■ **What to do**: Retype, word for word, each line between the lines holding "unfold paste" and "have hL₁ : L₁.Perm", inclusive, and leave the rest of the data alone.

(Entries taken from a collection)
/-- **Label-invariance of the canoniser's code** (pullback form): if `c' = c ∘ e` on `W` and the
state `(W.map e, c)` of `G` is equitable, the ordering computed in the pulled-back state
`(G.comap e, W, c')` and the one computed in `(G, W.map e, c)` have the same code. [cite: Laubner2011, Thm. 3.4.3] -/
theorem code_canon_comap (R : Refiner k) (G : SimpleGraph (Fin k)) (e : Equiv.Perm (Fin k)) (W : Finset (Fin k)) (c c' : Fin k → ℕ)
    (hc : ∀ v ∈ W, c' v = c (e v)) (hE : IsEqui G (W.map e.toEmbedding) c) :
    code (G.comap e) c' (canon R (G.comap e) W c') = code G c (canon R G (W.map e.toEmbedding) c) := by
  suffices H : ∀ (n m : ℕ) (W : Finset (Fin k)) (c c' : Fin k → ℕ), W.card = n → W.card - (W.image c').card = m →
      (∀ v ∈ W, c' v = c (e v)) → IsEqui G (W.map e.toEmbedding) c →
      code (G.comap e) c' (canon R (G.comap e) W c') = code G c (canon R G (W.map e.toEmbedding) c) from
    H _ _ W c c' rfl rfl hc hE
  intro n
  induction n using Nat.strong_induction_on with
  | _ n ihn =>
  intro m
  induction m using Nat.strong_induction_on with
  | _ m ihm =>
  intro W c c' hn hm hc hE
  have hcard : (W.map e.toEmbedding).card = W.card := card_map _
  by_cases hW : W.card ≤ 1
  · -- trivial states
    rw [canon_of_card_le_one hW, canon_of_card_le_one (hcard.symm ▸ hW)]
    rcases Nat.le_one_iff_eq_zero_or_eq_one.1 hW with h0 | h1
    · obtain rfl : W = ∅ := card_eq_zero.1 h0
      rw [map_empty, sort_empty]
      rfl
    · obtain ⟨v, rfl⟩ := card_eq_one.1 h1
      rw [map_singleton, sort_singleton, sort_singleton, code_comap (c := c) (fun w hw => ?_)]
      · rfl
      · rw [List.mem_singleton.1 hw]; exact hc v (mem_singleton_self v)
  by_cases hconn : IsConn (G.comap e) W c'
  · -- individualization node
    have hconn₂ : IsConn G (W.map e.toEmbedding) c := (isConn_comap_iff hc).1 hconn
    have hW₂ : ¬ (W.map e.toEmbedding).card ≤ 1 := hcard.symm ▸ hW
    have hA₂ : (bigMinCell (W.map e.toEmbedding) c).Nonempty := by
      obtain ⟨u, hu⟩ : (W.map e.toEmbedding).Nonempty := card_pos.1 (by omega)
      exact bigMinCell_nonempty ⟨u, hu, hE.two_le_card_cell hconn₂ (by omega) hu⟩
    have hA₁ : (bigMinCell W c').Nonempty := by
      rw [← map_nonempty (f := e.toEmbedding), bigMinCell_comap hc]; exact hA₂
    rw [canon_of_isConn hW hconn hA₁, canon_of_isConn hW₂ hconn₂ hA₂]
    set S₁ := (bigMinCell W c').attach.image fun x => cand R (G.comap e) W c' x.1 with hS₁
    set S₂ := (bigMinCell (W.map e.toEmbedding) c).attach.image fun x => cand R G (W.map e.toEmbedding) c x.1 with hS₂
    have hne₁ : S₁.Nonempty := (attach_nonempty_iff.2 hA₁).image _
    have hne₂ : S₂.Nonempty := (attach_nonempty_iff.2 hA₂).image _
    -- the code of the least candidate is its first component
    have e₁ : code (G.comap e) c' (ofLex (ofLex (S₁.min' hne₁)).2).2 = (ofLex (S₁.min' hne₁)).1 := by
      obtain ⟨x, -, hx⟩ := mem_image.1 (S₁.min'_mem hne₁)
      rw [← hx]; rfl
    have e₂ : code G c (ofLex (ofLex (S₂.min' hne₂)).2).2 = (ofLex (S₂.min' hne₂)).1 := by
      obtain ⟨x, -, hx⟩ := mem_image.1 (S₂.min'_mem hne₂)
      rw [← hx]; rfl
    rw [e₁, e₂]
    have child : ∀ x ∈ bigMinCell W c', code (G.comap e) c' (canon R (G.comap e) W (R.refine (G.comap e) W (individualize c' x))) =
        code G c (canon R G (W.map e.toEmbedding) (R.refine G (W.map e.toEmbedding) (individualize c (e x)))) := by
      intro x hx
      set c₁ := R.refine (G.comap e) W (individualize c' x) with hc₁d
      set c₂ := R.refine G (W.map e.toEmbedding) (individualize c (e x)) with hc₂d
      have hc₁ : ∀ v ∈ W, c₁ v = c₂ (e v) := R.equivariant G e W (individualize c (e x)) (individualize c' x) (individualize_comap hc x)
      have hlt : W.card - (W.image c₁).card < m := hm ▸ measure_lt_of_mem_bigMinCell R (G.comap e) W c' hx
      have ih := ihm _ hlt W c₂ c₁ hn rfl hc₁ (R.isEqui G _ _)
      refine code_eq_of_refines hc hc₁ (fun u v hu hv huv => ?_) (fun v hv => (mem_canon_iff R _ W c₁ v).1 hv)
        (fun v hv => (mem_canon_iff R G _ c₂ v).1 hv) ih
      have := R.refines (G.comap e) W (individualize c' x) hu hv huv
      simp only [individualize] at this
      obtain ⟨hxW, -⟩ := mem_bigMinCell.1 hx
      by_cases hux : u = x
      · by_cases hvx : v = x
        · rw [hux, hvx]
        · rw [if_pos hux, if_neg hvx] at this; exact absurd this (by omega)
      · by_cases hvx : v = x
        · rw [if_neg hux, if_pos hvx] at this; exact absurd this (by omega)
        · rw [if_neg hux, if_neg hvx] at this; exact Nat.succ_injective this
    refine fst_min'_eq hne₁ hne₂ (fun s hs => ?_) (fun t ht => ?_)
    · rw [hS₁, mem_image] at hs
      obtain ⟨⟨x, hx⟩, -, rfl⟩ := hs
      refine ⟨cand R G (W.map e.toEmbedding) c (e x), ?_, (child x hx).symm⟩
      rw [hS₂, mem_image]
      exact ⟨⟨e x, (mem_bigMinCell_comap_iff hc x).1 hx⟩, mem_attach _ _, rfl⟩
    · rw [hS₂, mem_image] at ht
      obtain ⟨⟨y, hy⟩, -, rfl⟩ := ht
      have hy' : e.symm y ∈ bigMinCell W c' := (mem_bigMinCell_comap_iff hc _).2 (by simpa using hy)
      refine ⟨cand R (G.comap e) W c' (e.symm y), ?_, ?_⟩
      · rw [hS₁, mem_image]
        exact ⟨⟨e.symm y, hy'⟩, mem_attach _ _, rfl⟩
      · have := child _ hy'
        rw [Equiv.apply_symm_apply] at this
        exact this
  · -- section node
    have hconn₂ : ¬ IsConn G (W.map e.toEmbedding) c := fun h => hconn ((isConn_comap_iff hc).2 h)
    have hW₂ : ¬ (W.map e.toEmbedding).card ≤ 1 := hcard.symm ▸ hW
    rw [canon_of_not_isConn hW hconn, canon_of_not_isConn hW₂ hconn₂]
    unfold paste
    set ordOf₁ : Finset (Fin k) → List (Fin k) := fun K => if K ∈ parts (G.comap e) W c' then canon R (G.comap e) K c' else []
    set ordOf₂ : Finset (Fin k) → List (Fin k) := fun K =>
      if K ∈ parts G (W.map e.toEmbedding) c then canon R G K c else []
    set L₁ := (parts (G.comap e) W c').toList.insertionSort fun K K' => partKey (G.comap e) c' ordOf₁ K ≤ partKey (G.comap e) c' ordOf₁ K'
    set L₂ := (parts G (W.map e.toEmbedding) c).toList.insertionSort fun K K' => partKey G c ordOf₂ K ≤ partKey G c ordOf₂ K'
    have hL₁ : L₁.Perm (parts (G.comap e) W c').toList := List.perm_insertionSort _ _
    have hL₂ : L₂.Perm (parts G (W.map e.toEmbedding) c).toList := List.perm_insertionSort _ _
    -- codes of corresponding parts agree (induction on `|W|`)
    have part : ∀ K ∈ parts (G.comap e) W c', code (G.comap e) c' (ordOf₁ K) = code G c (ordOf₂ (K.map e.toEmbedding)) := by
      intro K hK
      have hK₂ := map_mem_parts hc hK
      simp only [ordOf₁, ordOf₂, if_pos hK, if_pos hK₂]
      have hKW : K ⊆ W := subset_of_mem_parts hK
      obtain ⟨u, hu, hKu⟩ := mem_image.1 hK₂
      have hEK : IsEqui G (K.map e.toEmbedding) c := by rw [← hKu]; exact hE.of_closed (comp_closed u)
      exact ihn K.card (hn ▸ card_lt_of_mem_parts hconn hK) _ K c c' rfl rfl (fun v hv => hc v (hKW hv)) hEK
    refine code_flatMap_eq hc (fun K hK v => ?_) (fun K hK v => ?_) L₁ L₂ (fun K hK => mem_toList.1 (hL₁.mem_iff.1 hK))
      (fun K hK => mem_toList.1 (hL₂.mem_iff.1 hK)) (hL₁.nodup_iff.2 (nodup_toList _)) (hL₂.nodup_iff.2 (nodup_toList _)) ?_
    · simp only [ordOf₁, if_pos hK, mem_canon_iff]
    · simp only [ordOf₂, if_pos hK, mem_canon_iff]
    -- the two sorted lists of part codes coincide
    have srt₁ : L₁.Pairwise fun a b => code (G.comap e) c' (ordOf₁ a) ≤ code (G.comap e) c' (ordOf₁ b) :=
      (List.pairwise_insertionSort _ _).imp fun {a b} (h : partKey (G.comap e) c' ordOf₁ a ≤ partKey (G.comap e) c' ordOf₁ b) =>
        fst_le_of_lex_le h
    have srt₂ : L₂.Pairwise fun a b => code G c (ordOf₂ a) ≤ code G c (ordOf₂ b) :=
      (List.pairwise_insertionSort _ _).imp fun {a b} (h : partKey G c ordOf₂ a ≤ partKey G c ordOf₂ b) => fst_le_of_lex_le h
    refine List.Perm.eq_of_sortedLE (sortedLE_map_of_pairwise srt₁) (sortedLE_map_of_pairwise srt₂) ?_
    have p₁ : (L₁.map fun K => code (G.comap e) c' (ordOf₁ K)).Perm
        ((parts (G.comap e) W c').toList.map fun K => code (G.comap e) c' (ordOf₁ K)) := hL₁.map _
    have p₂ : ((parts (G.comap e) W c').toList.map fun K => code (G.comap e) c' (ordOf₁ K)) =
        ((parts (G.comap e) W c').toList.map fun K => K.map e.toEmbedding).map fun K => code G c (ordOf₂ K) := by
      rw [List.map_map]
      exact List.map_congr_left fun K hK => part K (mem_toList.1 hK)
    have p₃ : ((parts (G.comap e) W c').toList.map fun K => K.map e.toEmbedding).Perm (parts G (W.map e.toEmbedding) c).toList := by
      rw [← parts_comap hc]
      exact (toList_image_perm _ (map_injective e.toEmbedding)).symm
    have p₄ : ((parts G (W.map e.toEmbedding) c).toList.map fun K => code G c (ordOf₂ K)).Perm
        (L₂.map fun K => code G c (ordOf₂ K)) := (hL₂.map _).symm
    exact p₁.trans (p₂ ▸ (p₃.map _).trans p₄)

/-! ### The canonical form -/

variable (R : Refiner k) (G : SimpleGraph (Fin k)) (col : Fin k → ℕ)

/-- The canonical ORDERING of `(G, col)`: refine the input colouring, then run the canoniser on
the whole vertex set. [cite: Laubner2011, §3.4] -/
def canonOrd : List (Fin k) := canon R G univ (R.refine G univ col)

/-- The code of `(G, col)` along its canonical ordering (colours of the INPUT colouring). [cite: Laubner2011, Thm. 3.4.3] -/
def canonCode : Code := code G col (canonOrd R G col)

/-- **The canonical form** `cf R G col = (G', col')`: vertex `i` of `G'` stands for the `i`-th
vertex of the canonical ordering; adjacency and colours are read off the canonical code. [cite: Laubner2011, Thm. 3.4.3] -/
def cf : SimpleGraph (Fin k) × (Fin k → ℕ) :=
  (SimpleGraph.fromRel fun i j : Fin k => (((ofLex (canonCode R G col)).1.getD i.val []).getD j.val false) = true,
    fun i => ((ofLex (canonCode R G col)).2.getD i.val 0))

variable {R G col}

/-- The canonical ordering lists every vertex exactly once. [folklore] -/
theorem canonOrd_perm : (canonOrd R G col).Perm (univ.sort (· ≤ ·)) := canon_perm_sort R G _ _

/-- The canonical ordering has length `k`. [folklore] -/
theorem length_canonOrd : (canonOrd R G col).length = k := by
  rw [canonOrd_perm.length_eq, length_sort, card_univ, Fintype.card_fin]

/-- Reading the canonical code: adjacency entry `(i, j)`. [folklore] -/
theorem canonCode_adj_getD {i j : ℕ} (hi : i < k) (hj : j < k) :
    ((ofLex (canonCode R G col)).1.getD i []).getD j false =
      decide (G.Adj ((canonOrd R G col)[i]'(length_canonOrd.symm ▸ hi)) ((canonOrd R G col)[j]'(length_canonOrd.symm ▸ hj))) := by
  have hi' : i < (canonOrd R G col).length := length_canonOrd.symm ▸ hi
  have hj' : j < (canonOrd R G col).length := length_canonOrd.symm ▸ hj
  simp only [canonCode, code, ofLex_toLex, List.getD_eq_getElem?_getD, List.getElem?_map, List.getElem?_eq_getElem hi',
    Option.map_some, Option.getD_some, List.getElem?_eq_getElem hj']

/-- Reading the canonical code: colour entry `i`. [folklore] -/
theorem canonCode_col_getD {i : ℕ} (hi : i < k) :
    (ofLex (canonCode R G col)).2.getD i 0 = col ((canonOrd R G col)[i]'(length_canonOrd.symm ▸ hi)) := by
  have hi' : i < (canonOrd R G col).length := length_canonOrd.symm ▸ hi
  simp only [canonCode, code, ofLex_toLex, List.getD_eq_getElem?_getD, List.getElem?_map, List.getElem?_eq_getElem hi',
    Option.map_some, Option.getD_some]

--

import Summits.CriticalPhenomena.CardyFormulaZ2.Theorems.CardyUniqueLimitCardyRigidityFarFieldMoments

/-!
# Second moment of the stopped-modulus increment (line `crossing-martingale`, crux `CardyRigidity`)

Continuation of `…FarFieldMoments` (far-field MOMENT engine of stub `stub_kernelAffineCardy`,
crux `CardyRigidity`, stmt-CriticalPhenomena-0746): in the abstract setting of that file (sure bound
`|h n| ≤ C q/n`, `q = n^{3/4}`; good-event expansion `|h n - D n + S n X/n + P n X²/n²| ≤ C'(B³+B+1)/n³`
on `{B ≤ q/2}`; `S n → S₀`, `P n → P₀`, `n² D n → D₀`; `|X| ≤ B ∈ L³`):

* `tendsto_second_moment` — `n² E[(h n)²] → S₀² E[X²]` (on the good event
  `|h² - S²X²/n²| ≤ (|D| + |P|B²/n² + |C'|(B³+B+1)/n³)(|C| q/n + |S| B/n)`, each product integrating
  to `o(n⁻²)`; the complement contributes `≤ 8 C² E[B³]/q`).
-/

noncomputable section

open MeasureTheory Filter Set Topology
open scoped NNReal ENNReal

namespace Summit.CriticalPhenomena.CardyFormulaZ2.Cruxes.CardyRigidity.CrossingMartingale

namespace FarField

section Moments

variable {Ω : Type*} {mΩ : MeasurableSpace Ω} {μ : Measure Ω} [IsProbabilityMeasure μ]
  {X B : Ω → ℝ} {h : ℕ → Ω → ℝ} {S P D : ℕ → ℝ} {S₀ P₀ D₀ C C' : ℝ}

■ **Written solution**:
    unfold paste
    set ordOf₁ : Finset (Fin k) → List (Fin k) := fun K => if K ∈ parts (G.comap e) W c' then canon R (G.comap e) K c' else []
    set ordOf₂ : Finset (Fin k) → List (Fin k) := fun K =>
      if K ∈ parts G (W.map e.toEmbedding) c then canon R G K c else []
    set L₁ := (parts (G.comap e) W c').toList.insertionSort fun K K' => partKey (G.comap e) c' ordOf₁ K ≤ partKey (G.comap e) c' ordOf₁ K'
    set L₂ := (parts G (W.map e.toEmbedding) c).toList.insertionSort fun K K' => partKey G c ordOf₂ K ≤ partKey G c ordOf₂ K'
    have hL₁ : L₁.Perm (parts (G.comap e) W c').toList := List.perm_insertionSort _ _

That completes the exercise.